In order to keep the parks viable, the DNR has proposed something called the Recreation Passport Bills, modeled on a program in Montana. It would eliminate resident fees for park motor vehicle permits and boating access, and replace them with a voluntary $10 fee for all Michigan motorists ($5 for motorcyclists) when renewing their license plate tabs. Montana has seen a 75-percent participation rate in its program.

Bipartisan legislation creating the plan moved out of committees in both the state House and Senate in May; votes by both chambers were expected in June. Not all Michigan parks are depending solely on the goodwill of citizens (and politicians) to stay afloat. Huron-Clinton Metroparks, a system of 13 parks spread over 24,000 acres in five counties, draws roughly half of its $74.7-million budget from residents’ property taxes. (The remainder comes from fees, investments, grants, and donations). Metroparks is in the midst of executing $17 million in major improvement projects, and the system’s director says he feels confident, even as they face revenue decreases next year.

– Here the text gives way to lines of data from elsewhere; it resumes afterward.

import Literature.AnabelianGeometry.SemiGraphs.TemperedCompactInVerticialAtOfFixedSystems
import Literature.AnabelianGeometry.SemiGraphs.TemperedFixedGeodesicsBoundedAssembly
import Literature.AnabelianGeometry.SemiGraphs.TemperedCompactFixedSystemsBaire
import HarnessLib

/-!
# [SemiAnbd] Thm. 3.7 (iii) / Cor. 3.9 at a countable `𝒢` from the «no escape» bounds

Mochizuki, *Semi-graphs of anabelioids*, Publ. RIMS **42** (2006), §3, Theorem 3.7 (iii) pp. 40–41 and
Corollary 3.9 p. 42 [cite: MochizukiSemiAnbd2006, Thm 3.7(iii) pp.40-41].

PROOF-ONLY closer (cell abc-iut, layer L3, GAP row G-t6g3-2 «Thm 3.7 (iii)/Cor 3.9 beyond finite 𝒢»; seat
abc-iut-L3-t10, integrator; no definition).  The whole kernel reduction of this row in two theorems.
`compactInVerticialAt_of_fixedSystems` (abc-iut-w4-d083) derives `CompactInVerticialAt 𝒢` from the
input (FIX∞) = (`Hfix`, `Hadj`) at the canonical level data `verticialLevelData_temperedPiChart`; here
both clauses are supplied from METRIC BOUNDS on that data — print's implicit "since the semi-graphs `𝔾_j`
are all finite" (p. 41) replaced by what the argument actually needs at an infinite countable `𝔾`:

* `Hfix` ⟸ (`hdisp`) for every nontrivial compact `C` there is a compatible base system of tree vertices
  along which each element of `C` has bounded displacement (abc-iut-L3-t6's
  `exists_fixedSystem_of_pointwise_bdd`: Baire on `↥C`, orbit lemma, nearest fixed points);
* `Hadj` ⟸ (`hbdd`) two compatible `C`-fixed vertex systems stay at bounded subdivision distance
  (`hadj_temperedPiChart_of_bounded_dist`: abc-iut-w5-d160's bounded geodesics, the subjoint kill, and
  the compact-form branch-level identification (I4′)_cpt at the orbit-graph levels `stabC`, produced by
  the Galois tower — abc-iut-L3-t11's `stabBranchPairCpt'_ofTower'`).

`compactInVerticialAt_of_displacement_bounds` and `cor39UpToTwistAt_of_displacement_bounds` therefore
leave EXACTLY the open sub-row G-t6g3-2b («no escape»: `hdisp`, `hbdd`) and the tower's (I4′)_cpt as
binders; at finite `𝔾` all three are theorems of the tree.  The test semi-graph `𝒢⋆` of abc-iut-w4-d075
satisfies `hdisp`/`hbdd` desk-side; nothing false is asserted there.

Nothing here takes a side on [IUTchIII] Cor. 3.12.
-/

namespace Literature.AnabelianGeometry.SemiGraphs

namespace ProfiniteSemiGraph

open CategoryTheory Topology

universe u

variable {𝒢 : ProfiniteSemiGraph.{u}}

/-- **Theorem 3.7 (iii) AT a countable `𝒢` from displacement bounds** ([SemiAnbd] pp. 40–41):
modulo (I4′)_cpt at the orbit-graph levels of the Galois tower (`stabC`), bounded displacement of the
elements of every nontrivial compact subgroup along some compatible base system (`hdisp`) and bounded
distance of compatible fixed pairs (`hbdd`), every compact subgroup of `π₁^temp(𝒢)` lies in a verticial
subgroup, and a nontrivial one lying in two distinct verticial subgroups lies in precisely those two and
in an edge-like subgroup of a closed edge — for EVERY chart, with no finiteness of `𝒢`.
[cite: MochizukiSemiAnbd2006, Thm 3.7(iii) pp.40-41] -/
theorem compactInVerticialAt_of_displacement_bounds (h37 : 𝒢.Thm37Hypotheses)
    (stabC : ∀ (C : Subgroup (𝒢.temperedPiChart h37.toProp36Hypotheses).G),
      IsCompact (C : Set (𝒢.temperedPiChart h37.toProp36Hypotheses).G) →
      ∀ (j₀ : ℕ) (w : ∀ i : {i : ℕ // j₀ ≤ i}, ((𝒢.galoisLevelData h37.toProp36Hypotheses).S i.1).orbitGraph.Vertex)
      (β β' : ∀ i : {i : ℕ // j₀ ≤ i}, ((𝒢.galoisLevelData h37.toProp36Hypotheses).S i.1).orbitGraph.Branch),
      (∀ i, β i ≠ β' i ∧ ((𝒢.galoisLevelData h37.toProp36Hypotheses).S i.1).orbitGraph.abuts (β i) = some (w i) ∧
        ((𝒢.galoisLevelData h37.toProp36Hypotheses).S i.1).orbitGraph.abuts (β' i) = some (w i)) →
      (∀ ⦃i i' : {i : ℕ // j₀ ≤ i}⦄ (h : i.1 ≤ i'.1), ((𝒢.galoisLevelData h37.toProp36Hypotheses).levelTrans h).vertexMap (w i') = w i ∧
        ((𝒢.galoisLevelData h37.toProp36Hypotheses).levelTrans h).branchMap (β i') = β i ∧ ((𝒢.galoisLevelData h37.toProp36Hypotheses).levelTrans h).branchMap (β' i') = β' i) →
      ∃ (Q : Type u) (_ : Group Q) (ιQ : (𝒢.temperedPiChart h37.toProp36Hypotheses).G →* Q) (v : 𝒢.graph.Vertex)
        (b b' : 𝒢.graph.Branch) (hb : 𝒢.graph.abuts b = some v) (hb' : 𝒢.graph.abuts b' = some v)
        (ψ : 𝒢.Gv v →* Q) (y y' : 𝒢.Gv v),
        Set.InjOn ιQ C ∧ Function.Injective ψ ∧ (b' ≠ b ∨ y⁻¹ * y' ∉ 𝒢.branchSubgroup b v hb) ∧
        ∀ g ∈ C, (∀ i, ((𝒢.galoisLevelData h37.toProp36Hypotheses).levelAct h37.isCountable (𝒢.galoisLevelData_hconn h37.toProp36Hypotheses) i.1 g).hom.vertexMap (w i) = w i ∧
          ((𝒢.galoisLevelData h37.toProp36Hypotheses).levelAct h37.isCountable (𝒢.galoisLevelData_hconn h37.toProp36Hypotheses) i.1 g).hom.branchMap (β i) = β i ∧
          ((𝒢.galoisLevelData h37.toProp36Hypotheses).levelAct h37.isCountable (𝒢.galoisLevelData_hconn h37.toProp36Hypotheses) i.1 g).hom.branchMap (β' i) = β' i) →
          ιQ g ∈ ((𝒢.branchSubgroup b v hb).map (MulAut.conj y).toMonoidHom).map ψ ⊓
            ((𝒢.branchSubgroup b' v hb').map (MulAut.conj y').toMonoidHom).map ψ)
    (hdisp : ∀ (C : Subgroup (𝒢.temperedPiChart h37.toProp36Hypotheses).G), IsCompact (C : Set (𝒢.temperedPiChart h37.toProp36Hypotheses).G) → C ≠ ⊥ →
      ∃ x : ∀ j, ((verticialLevelData_temperedPiChart (h36 := h37.toProp36Hypotheses)).tree j).Vertex,
        (∀ ⦃i j : ℕ⦄ (hij : i ≤ j), ((verticialLevelData_temperedPiChart (h36 := h37.toProp36Hypotheses)).trans hij).vertexMap (x j) = x i) ∧
        ∀ g ∈ C, ∃ N : ℕ, ∀ j, ((verticialLevelData_temperedPiChart (h36 := h37.toProp36Hypotheses)).tree j).subdivision.dist (Sum.inl (x j))
          (Sum.inl (((verticialLevelData_temperedPiChart (h36 := h37.toProp36Hypotheses)).act j g).hom.vertexMap (x j))) ≤ N)
    (hbdd : ∀ (C : Subgroup (𝒢.temperedPiChart h37.toProp36Hypotheses).G), IsCompact (C : Set (𝒢.temperedPiChart h37.toProp36Hypotheses).G) → C ≠ ⊥ →
      ∀ x x' : ∀ j, ((verticialLevelData_temperedPiChart (h36 := h37.toProp36Hypotheses)).tree j).Vertex,
      (∀ ⦃i j : ℕ⦄ (hij : i ≤ j), ((verticialLevelData_temperedPiChart (h36 := h37.toProp36Hypotheses)).trans hij).vertexMap (x j) = x i) →
      (∀ ⦃i j : ℕ⦄ (hij : i ≤ j), ((verticialLevelData_temperedPiChart (h36 := h37.toProp36Hypotheses)).trans hij).vertexMap (x' j) = x' i) →
      (∀ g ∈ C, ∀ j, ((verticialLevelData_temperedPiChart (h36 := h37.toProp36Hypotheses)).act j g).hom.vertexMap (x j) = x j) →
      (∀ g ∈ C, ∀ j, ((verticialLevelData_temperedPiChart (h36 := h37.toProp36Hypotheses)).act j g).hom.vertexMap (x' j) = x' j) →
      ∃ N : ℕ, ∀ j, ((verticialLevelData_temperedPiChart (h36 := h37.toProp36Hypotheses)).tree j).subdivision.dist (Sum.inl (x j)) (Sum.inl (x' j)) ≤ N) :
    CompactInVerticialAt 𝒢 :=
  compactInVerticialAt_of_fixedSystems h37.toProp36Hypotheses
    (fun C hC hC1 => by
      obtain ⟨x, hx, hpt⟩ := hdisp C hC hC1
      exact (verticialLevelData_temperedPiChart (h36 := h37.toProp36Hypotheses)).exists_fixedSystem_of_pointwise_bdd C hC x hx hpt)
    (fun C hC hC1 x x' hx hx' hfx hfx' j hne =>
      hadj_temperedPiChart_of_bounded_dist h37 stabC C hC hC1 x x' hx hx' hfx hfx'
        (hbdd C hC hC1 x x' hx hx' hfx hfx') j hne)

/-- **Corollary 3.9 (up to twist) for a pair of countable graphs of anabelioids from displacement
bounds at both** ([SemiAnbd] p. 42): the per-pair assembly through `cor39UpToTwistAt_of_fixedSystems`,
each (FIX∞) supplied as in `compactInVerticialAt_of_displacement_bounds`.
[cite: MochizukiSemiAnbd2006, Cor 3.9 p.42] -/
theorem cor39UpToTwistAt_of_displacement_bounds {ℋ : ProfiniteSemiGraph.{u}}
    (h37𝒢 : 𝒢.Thm37Hypotheses) (h37ℋ : ℋ.Thm37Hypotheses)
    (stabC𝒢 : ∀ (C : Subgroup (𝒢.temperedPiChart h37𝒢.toProp36Hypotheses).G),
      IsCompact (C : Set (𝒢.temperedPiChart h37𝒢.toProp36Hypotheses).G) →
      ∀ (j₀ : ℕ) (w : ∀ i : {i : ℕ // j₀ ≤ i}, ((𝒢.galoisLevelData h37𝒢.toProp36Hypotheses).S i.1).orbitGraph.Vertex)
      (β β' : ∀ i : {i : ℕ // j₀ ≤ i}, ((𝒢.galoisLevelData h37𝒢.toProp36Hypotheses).S i.1).orbitGraph.Branch),
      (∀ i, β i ≠ β' i ∧ ((𝒢.galoisLevelData h37𝒢.toProp36Hypotheses).S i.1).orbitGraph.abuts (β i) = some (w i) ∧
        ((𝒢.galoisLevelData h37𝒢.toProp36Hypotheses).S i.1).orbitGraph.abuts (β' i) = some (w i)) →
      (∀ ⦃i i' : {i : ℕ // j₀ ≤ i}⦄ (h : i.1 ≤ i'.1), ((𝒢.galoisLevelData h37𝒢.toProp36Hypotheses).levelTrans h).vertexMap (w i') = w i ∧
        ((𝒢.galoisLevelData h37𝒢.toProp36Hypotheses).levelTrans h).branchMap (β i') = β i ∧ ((𝒢.galoisLevelData h37𝒢.toProp36Hypotheses).levelTrans h).branchMap (β' i') = β' i) →
      ∃ (Q : Type u) (_ : Group Q) (ιQ : (𝒢.temperedPiChart h37𝒢.toProp36Hypotheses).G →* Q) (v : 𝒢.graph.Vertex)
        (b b' : 𝒢.graph.Branch) (hb : 𝒢.graph.abuts b = some v) (hb' : 𝒢.graph.abuts b' = some v)
        (ψ : 𝒢.Gv v →* Q) (y y' : 𝒢.Gv v),
        Set.InjOn ιQ C ∧ Function.Injective ψ ∧ (b' ≠ b ∨ y⁻¹ * y' ∉ 𝒢.branchSubgroup b v hb) ∧
        ∀ g ∈ C, (∀ i, ((𝒢.galoisLevelData h37𝒢.toProp36Hypotheses).levelAct h37𝒢.isCountable (𝒢.galoisLevelData_hconn h37𝒢.toProp36Hypotheses) i.1 g).hom.vertexMap (w i) = w i ∧
          ((𝒢.galoisLevelData h37𝒢.toProp36Hypotheses).levelAct h37𝒢.isCountable (𝒢.galoisLevelData_hconn h37𝒢.toProp36Hypotheses) i.1 g).hom.branchMap (β i) = β i ∧
          ((𝒢.galoisLevelData h37𝒢.toProp36Hypotheses).levelAct h37𝒢.isCountable (𝒢.galoisLevelData_hconn h37𝒢.toProp36Hypotheses) i.1 g).hom.branchMap (β' i) = β' i) →
          ιQ g ∈ ((𝒢.branchSubgroup b v hb).map (MulAut.conj y).toMonoidHom).map ψ ⊓
            ((𝒢.branchSubgroup b' v hb').map (MulAut.conj y').toMonoidHom).map ψ)
    (hdisp𝒢 : ∀ (C : Subgroup (𝒢.temperedPiChart h37𝒢.toProp36Hypotheses).G), IsCompact (C : Set (𝒢.temperedPiChart h37𝒢.toProp36Hypotheses).G) → C ≠ ⊥ →
      ∃ x : ∀ j, ((verticialLevelData_temperedPiChart (h36 := h37𝒢.toProp36Hypotheses)).tree j).Vertex,
        (∀ ⦃i j : ℕ⦄ (hij : i ≤ j), ((verticialLevelData_temperedPiChart (h36 := h37𝒢.toProp36Hypotheses)).trans hij).vertexMap (x j) = x i) ∧
        ∀ g ∈ C, ∃ N : ℕ, ∀ j, ((verticialLevelData_temperedPiChart (h36 := h37𝒢.toProp36Hypotheses)).tree j).subdivision.dist (Sum.inl (x j))
          (Sum.inl (((verticialLevelData_temperedPiChart (h36 := h37𝒢.toProp36Hypotheses)).act j g).hom.vertexMap (x j))) ≤ N)
    (hbdd𝒢 : ∀ (C : Subgroup (𝒢.temperedPiChart h37𝒢.toProp36Hypotheses).G), IsCompact (C : Set (𝒢.temperedPiChart h37𝒢.toProp36Hypotheses).G) → C ≠ ⊥ →
      ∀ x x' : ∀ j, ((verticialLevelData_temperedPiChart (h36 := h37𝒢.toProp36Hypotheses)).tree j).Vertex,
      (∀ ⦃i j : ℕ⦄ (hij : i ≤ j), ((verticialLevelData_temperedPiChart (h36 := h37𝒢.toProp36Hypotheses)).trans hij).vertexMap (x j) = x i) →
      (∀ ⦃i j : ℕ⦄ (hij : i ≤ j), ((verticialLevelData_temperedPiChart (h36 := h37𝒢.toProp36Hypotheses)).trans hij).vertexMap (x' j) = x' i) →
      (∀ g ∈ C, ∀ j, ((verticialLevelData_temperedPiChart (h36 := h37𝒢.toProp36Hypotheses)).act j g).hom.vertexMap (x j) = x j) →
      (∀ g ∈ C, ∀ j, ((verticialLevelData_temperedPiChart (h36 := h37𝒢.toProp36Hypotheses)).act j g).hom.vertexMap (x' j) = x' j) →
      ∃ N : ℕ, ∀ j, ((verticialLevelData_temperedPiChart (h36 := h37𝒢.toProp36Hypotheses)).tree j).subdivision.dist (Sum.inl (x j)) (Sum.inl (x' j)) ≤ N)
    (stabCℋ : ∀ (C : Subgroup (ℋ.temperedPiChart h37ℋ.toProp36Hypotheses).G),
      IsCompact (C : Set (ℋ.temperedPiChart h37ℋ.toProp36Hypotheses).G) →
      ∀ (j₀ : ℕ) (w : ∀ i : {i : ℕ // j₀ ≤ i}, ((ℋ.galoisLevelData h37ℋ.toProp36Hypotheses).S i.1).orbitGraph.Vertex)
      (β β' : ∀ i : {i : ℕ // j₀ ≤ i}, ((ℋ.galoisLevelData h37ℋ.toProp36Hypotheses).S i.1).orbitGraph.Branch),
      (∀ i, β i ≠ β' i ∧ ((ℋ.galoisLevelData h37ℋ.toProp36Hypotheses).S i.1).orbitGraph.abuts (β i) = some (w i) ∧
        ((ℋ.galoisLevelData h37ℋ.toProp36Hypotheses).S i.1).orbitGraph.abuts (β' i) = some (w i)) →
      (∀ ⦃i i' : {i : ℕ // j₀ ≤ i}⦄ (h : i.1 ≤ i'.1), ((ℋ.galoisLevelData h37ℋ.toProp36Hypotheses).levelTrans h).vertexMap (w i') = w i ∧
        ((ℋ.galoisLevelData h37ℋ.toProp36Hypotheses).levelTrans h).branchMap (β i') = β i ∧ ((ℋ.galoisLevelData h37ℋ.toProp36Hypotheses).levelTrans h).branchMap (β' i') = β' i) →
      ∃ (Q : Type u) (_ : Group Q) (ιQ : (ℋ.temperedPiChart h37ℋ.toProp36Hypotheses).G →* Q) (v : ℋ.graph.Vertex)
        (b b' : ℋ.graph.Branch) (hb : ℋ.graph.abuts b = some v) (hb' : ℋ.graph.abuts b' = some v)
        (ψ : ℋ.Gv v →* Q) (y y' : ℋ.Gv v),
        Set.InjOn ιQ C ∧ Function.Injective ψ ∧ (b' ≠ b ∨ y⁻¹ * y' ∉ ℋ.branchSubgroup b v hb) ∧
        ∀ g ∈ C, (∀ i, ((ℋ.galoisLevelData h37ℋ.toProp36Hypotheses).levelAct h37ℋ.isCountable (ℋ.galoisLevelData_hconn h37ℋ.toProp36Hypotheses) i.1 g).hom.vertexMap (w i) = w i ∧
          ((ℋ.galoisLevelData h37ℋ.toProp36Hypotheses).levelAct h37ℋ.isCountable (ℋ.galoisLevelData_hconn h37ℋ.toProp36Hypotheses) i.1 g).hom.branchMap (β i) = β i ∧
          ((ℋ.galoisLevelData h37ℋ.toProp36Hypotheses).levelAct h37ℋ.isCountable (ℋ.galoisLevelData_hconn h37ℋ.toProp36Hypotheses) i.1 g).hom.branchMap (β' i) = β' i) →
          ιQ g ∈ ((ℋ.branchSubgroup b v hb).map (MulAut.conj y).toMonoidHom).map ψ ⊓
            ((ℋ.branchSubgroup b' v hb').map (MulAut.conj y').toMonoidHom).map ψ)
    (hdispℋ : ∀ (C : Subgroup (ℋ.temperedPiChart h37ℋ.toProp36Hypotheses).G), IsCompact (C : Set (ℋ.temperedPiChart h37ℋ.toProp36Hypotheses).G) → C ≠ ⊥ →
      ∃ x : ∀ j, ((verticialLevelData_temperedPiChart (𝒢 := ℋ) (h36 := h37ℋ.toProp36Hypotheses)).tree j).Vertex,
        (∀ ⦃i j : ℕ⦄ (hij : i ≤ j), ((verticialLevelData_temperedPiChart (𝒢 := ℋ) (h36 := h37ℋ.toProp36Hypotheses)).trans hij).vertexMap (x j) = x i) ∧
        ∀ g ∈ C, ∃ N : ℕ, ∀ j, ((verticialLevelData_temperedPiChart (𝒢 := ℋ) (h36 := h37ℋ.toProp36Hypotheses)).tree j).subdivision.dist (Sum.inl (x j))
          (Sum.inl (((verticialLevelData_temperedPiChart (𝒢 := ℋ) (h36 := h37ℋ.toProp36Hypotheses)).act j g).hom.vertexMap (x j))) ≤ N)
    (hbddℋ : ∀ (C : Subgroup (ℋ.temperedPiChart h37ℋ.toProp36Hypotheses).G), IsCompact (C : Set (ℋ.temperedPiChart h37ℋ.toProp36Hypotheses).G) → C ≠ ⊥ →
      ∀ x x' : ∀ j, ((verticialLevelData_temperedPiChart (𝒢 := ℋ) (h36 := h37ℋ.toProp36Hypotheses)).tree j).Vertex,
      (∀ ⦃i j : ℕ⦄ (hij : i ≤ j), ((verticialLevelData_temperedPiChart (𝒢 := ℋ) (h36 := h37ℋ.toProp36Hypotheses)).trans hij).vertexMap (x j) = x i) →
      (∀ ⦃i j : ℕ⦄ (hij : i ≤ j), ((verticialLevelData_temperedPiChart (𝒢 := ℋ) (h36 := h37ℋ.toProp36Hypotheses)).trans hij).vertexMap (x' j) = x' i) →
      (∀ g ∈ C, ∀ j, ((verticialLevelData_temperedPiChart (𝒢 := ℋ) (h36 := h37ℋ.toProp36Hypotheses)).act j g).hom.vertexMap (x j) = x j) →
      (∀ g ∈ C, ∀ j, ((verticialLevelData_temperedPiChart (𝒢 := ℋ) (h36 := h37ℋ.toProp36Hypotheses)).act j g).hom.vertexMap (x' j) = x' j) →
      ∃ N : ℕ, ∀ j, ((verticialLevelData_temperedPiChart (𝒢 := ℋ) (h36 := h37ℋ.toProp36Hypotheses)).tree j).subdivision.dist (Sum.inl (x j)) (Sum.inl (x' j)) ≤ N)
    (h𝒢 : Cor39Hypotheses 𝒢) (hℋ : Cor39Hypotheses ℋ) (c𝒢 : TemperedPiChart 𝒢) (cℋ : TemperedPiChart ℋ) :
    (∀ (F : Hom 𝒢 ℋ), F.IsLocallyOpen → ∀ φ : c𝒢.G →ₜ* cℋ.G,
        (∃ θ : F.ConjugatorFamily, Nonempty (F.chartPullbackWith θ c𝒢 cℋ ≅ BTemp.res φ)) →
          IsCompatiblyQuasiGeometric φ) ∧
      ∀ φ : c𝒢.G →ₜ* cℋ.G, IsCompatiblyQuasiGeometric φ →
        ∃ F : Hom 𝒢 ℋ, F.IsLocallyOpen ∧
          (∃ θ : F.ConjugatorFamily, Nonempty (F.chartPullbackWith θ c𝒢 cℋ ≅ BTemp.res φ)) ∧
          ∀ F' : Hom 𝒢 ℋ, F'.IsLocallyOpen →
            (∃ θ' : F'.ConjugatorFamily, Nonempty (F'.chartPullbackWith θ' c𝒢 cℋ ≅ BTemp.res φ)) →
              F'.base.vertexMap = F.base.vertexMap ∧ F'.base.edgeMap = F.base.edgeMap :=
  cor39UpToTwistAt (compactInVerticialAt_of_displacement_bounds h37𝒢 stabC𝒢 hdisp𝒢 hbdd𝒢)
    (compactInVerticialAt_of_displacement_bounds h37ℋ stabCℋ hdispℋ hbddℋ) h𝒢 hℋ c𝒢 cℋ

end ProfiniteSemiGraph

end Literature.AnabelianGeometry.SemiGraphs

“Five years ago, our controller and our staff sat down and we saw what was coming down the pike,” says James Bresciami, Huron-Clinton Metroparks director. “We started to do things that prepared us as we progress into a very tight economy. We decided it would be strictly repair, rehab, and replace our facilities and not bring in any grandiose facilities that haven’t been previously found in the Metroparks.”

Among the projects parkgoers will notice this summer are the replacement of the 50-year-old South Marina at Metro Beach, a new pool at Willow, a Turtle Cove water playscape at Lower Huron, and a new bathhouse and food-service building at Kensington.

Bresciami says revenue will likely drop 6 percent next year and 10 percent in the years after that due to the decrease in assessed property values. To offset those losses, the system is restructuring departments, cutting full-time positions through attrition, and prioritizing renovation projects in the parks.

Metroparks is leaning on the very concept that has bedeviled other area mainstays — from the Detroit Zoo to Cobo Center: regionalism. “The key for us in today’s society is partnerships,” Bresciami says. “You can’t just go on your own and think you can survive without partnerships.”

Bresciami says he meets annually with supervisors from each township in the Metropark system to assess needs and look for efficiencies in order to ensure the parks aren’t duplicating services. And he is seeking new collaborations. The Detroit Symphony Orchestra provides free concerts in the Metroparks; First Tee of Detroit offers golf lessons; and the Michigan Mountain Biking Association and American Cycle and Fitness provide a skills course and facility at Stony Creek.

Metroparks also partners with Oakland County to offer an annual motor vehicle pass to residents that is valid in both park systems. Oakland County Parks, created in 1966, offers 13 locations covering 6,400 acres — just a sliver of the county’s 90,000 total park acreage. This year, the Oakland County system draws $15.1 million of its $27-million budget from a quarter of a mill on property owners; the millage revenues will likely drop by $1 million next year, says Daniel Stencil, executive officer. In order to stave off cuts in services last year, the Oakland County parks devised a strategic plan that included an early-retirement option and broad department reorganization.

“The historic model was very vertical; everyone was in these little cylinders and no one really shared their resources,” Stencil says. “Now we share resources, both human and equipment, across boundaries.”

The future of Oakland County’s parks ultimately rests with the public, Stencil says. Visits to county parks have been static, at about 1.6 million every year. He says the county would like to boost that number by 75,000 annually for the next 12 years through better marketing and a continued partnership with the DNR and Metroparks to build a 350-mile trail system that loops around Oakland County.

“I think what all of the residents of Oakland County benefit from is they have lots of opportunities,” Stencil says. “Sometimes it’s not as important what park system they’re in so long as they’re in a park.”